Friday, June 15, 2012

Obama's biggest problem

The more Obama is Obama the worse he does.  Unless he finds a way to reinvent himself, he is in bad shape for November. Worse for him, he's got nothing on his resume to indicate that he has what it takes to make the necessary changes or to sell such changes to the public. As we saw from his disastrous economic speech yesterday, he seems intent on trying to run the same failed plays over and over.  It's likely that he can't think of anything else to try.  And it isn't just his failed policy plays.  It's the way he executes his fundamental techniques.

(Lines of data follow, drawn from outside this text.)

import Summits.QuantumFields.GaugeBoot.Rows.KZL2rpD4CapWitB
import HarnessLib

/-!
# Gauge-boot / YM instrument: kernel cap checks of the kz-L2-rp-4D labels, chunks `88 … 91` (columns `8800 … 9199`)

Cell `ym-instrument` (HOME `run/shared/lean/pub/ym-instrument/`), crew (a), seat `ym-instrument-boot-lean-1`; A-plan-11 «BESSEL CAP»
per-label binding for the kz-L2-rp-4D label set (10 878 variables; `KZL2rpD4.label`). Witness lists from boot-plan g6's
`capwit/1` emission (kit j266067, desk `ym-instrument-boot-plan/capwit/capwit-kzL2_D4_b11o5_max_rp_hkhd_LIMcap_G2.json`, sha256
`760379a4…`; identical records for b9o5), packed 100 witnesses of 80 bits per numeral by the seat script `work/capwit/gen.py`.

HONEST FRAMING (page 1 of every file of this cell): combinatorial DATA (link lists) and kernel checks of `GaugeBoot.capCheck`;
no bound is certified here and nothing is summit-bearing; the boxes `|y_v| ≤ ρ^{m(v)}` follow in
`YangMills/Theorems/Instrument/BesselCapBoxesKZL2rp.lean` from `BesselCapRows.cap_b*_of_capCheck`.

Each theorem: for 100 consecutive columns `v`, `GaugeBoot.capCheck (labelN v) (capWitN v) 12 = true` by `decide +kernel`
(the witness list is read exactly once by the label word on `ℤ⁴`, pairwise no common plaquette, spread `+ 3 ≤ 12`).
-/

namespace Summit.QuantumFields.GaugeBoot

namespace KZL2rpD4

/-- The cap witnesses of columns `8800 … 8899` pass `capCheck` with threshold `L₀ = 12` (kernel). [folklore] -/
theorem capCheck_chunk_88 : ∀ r < 100, capCheck (labelN (100 * 88 + r)) (capWitN (100 * 88 + r)) 12 = true := by
  decide +kernel

/-- The cap witnesses of columns `8900 … 8999` pass `capCheck` with threshold `L₀ = 12` (kernel). [folklore] -/
theorem capCheck_chunk_89 : ∀ r < 100, capCheck (labelN (100 * 89 + r)) (capWitN (100 * 89 + r)) 12 = true := by
  decide +kernel

/-- The cap witnesses of columns `9000 … 9099` pass `capCheck` with threshold `L₀ = 12` (kernel). [folklore] -/
theorem capCheck_chunk_90 : ∀ r < 100, capCheck (labelN (100 * 90 + r)) (capWitN (100 * 90 + r)) 12 = true := by
  decide +kernel

/-- The cap witnesses of columns `9100 … 9199` pass `capCheck` with threshold `L₀ = 12` (kernel). [folklore] -/
theorem capCheck_chunk_91 : ∀ r < 100, capCheck (labelN (100 * 91 + r)) (capWitN (100 * 91 + r)) 12 = true := by
  decide +kernel

end KZL2rpD4

end Summit.QuantumFields.GaugeBoot
import Summits.CriticalPhenomena.Ising3DConformalLimit.Theses.FKParityRobustness
import Literature.Probability.LatticeModels.RandomClusterFKG
import Literature.Probability.Percolation.PercolationEvents

/-!
# `FKFourConnectivity` — negative-side lemmas, I: the FK Lebowitz sandwich and the junk regime

Split of the standing disprover's work file
`Summits/CriticalPhenomena/Ising3DConformalLimit/Cruxes/FKFourConnectivity/Disproof.lean`
(crux `stmt-CriticalPhenomena-11254`, route `FKParityRobustness`). Nothing here asserts the crux.

* `pairProducts_sub_even_le_two_mul_allJoined`: on every finite graph, for `0 ≤ p ≤ 1`, `q ≥ 1` and any
  wired set, `Σ_π φ(a_i↔a_j)φ(a_k↔a_l) − φ(EVEN) ≤ 2·φ(ALL)` where `EVEN` = "every open cluster holds an even
  number of the four marked vertices" and `ALL` = "all four joined". It is FKG (`rcMeasure_fkg_holds`,
  Fortuin–Kasteleyn–Ginibre 1971 / Grimmett 2006 Thm 3.8) plus the pointwise count
  `1[E₁]+1[E₂]+1[E₃] ≤ 1[E₁∪E₂∪E₃] + 2·1[ALL]`. Through Edwards–Sokal the left side is `−U₄ = |U₄|`
  (Aizenman 1982, Prop. 5.2 / Lebowitz 1974), so this is the lattice inequality `|U₄| ≤ 2P₄` that makes the
  crux NECESSARY for every bound `|U₄(A_l)| ≥ c·G²` (the route's kill criterion, now a theorem on the FK side).
* `not_FKFourConnectivity_imp_pointwise_fk_triviality`: hence if the crux FAILS, then for every `c > 0`
  there are tetrahedra `A_l`, in arbitrarily large free boxes at `β_c(3)`, with
  `Σ_π φφ − φ(EVEN) < 2c·φ(a₀↔a₁)φ(a₂↔a₃)`: pointwise FK-triviality along tetrahedra. A disproof of the
  crux is a triviality theorem for critical 3D Ising at tetrahedral configurations.
* `rcMeasure_zero_eq_dirac`, `fkFourConnectivity_analogue_beta_zero`: at edge density `0` the
  random-cluster measure is `δ_∅` and the crux's inequality degenerates to `0 ≤ 0`; the `β = 0` analogue of
  the crux holds for the wrong reason, so the statement's content rests on `criticalBeta_pos_holds` and no
  refutation comes from the degenerate end. `openConn_self`, `allJoined_const`: dropping `1 ≤ l` only
  forces `c ≤ 1`.

## References

* C. M. Fortuin, P. W. Kasteleyn, J. Ginibre, Comm. Math. Phys. 22 (1971) 89–103 [FortuinKasteleynGinibre1971].
* G. Grimmett, *The Random-Cluster Model*, Springer 2006, Thm 1.10, Thm 3.8 [Grimmett2006].
* M. Aizenman, Comm. Math. Phys. 86 (1982) 1–48, Prop. 5.2–5.3 (`|U₄| ≤ 2⟨σσ⟩⟨σσ⟩`, sign of `U₄`) [AizenmanCMP1982].
* R. G. Edwards, A. D. Sokal, Phys. Rev. D 38 (1988) 2009 [EdwardsSokal1988].
-/

namespace Summit.CriticalPhenomena.Ising3DConformalLimit.Theorems.FKFourConnectivity.Negative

BO has a track record of falsehoods, slander and dirty tricks.  When he was the media darling, it didn't matter.  But the tingle is long gone.  The news media will certainly continue to work for him, but the work has become drudgery.  His opponents sense it is now socially acceptable to point out his flaws and sometimes even his supporters are joining in.  Lefty cheerleader, Dana Milbank, has a column today entitled "Skip the falsehoods, Mr President, and give us a plan" in which he chastises Obama for his "falsehood wrapped in a fallacy".

But Obama was just being Obama.  He routinely mis-characterizes his opponents' proposals, sets up false choices, claims unrealistic benefits from his proposals, and slanders anyone who disagrees with him.  He's fundamentally an unserious person with a penchant for pointing the finger of blame at everyone but himself.  These aren't attractive qualities.  As voters pay more attention, they will become increasingly unattractive.

Like a football coach who thinks his brilliant coaching is the reason for his previous success against weak opponents, BO's instinct now that he finds his standard plays aren't working will be to get back to basics, focus on fundamentals, and work harder at doing the things that have been successful for him in the past.  It's unlikely he will realize that those very things are the things the voters find unattractive.

And even if he should realize this, it seems unlikely that he will be able to come up with new plays and a new way to execute them.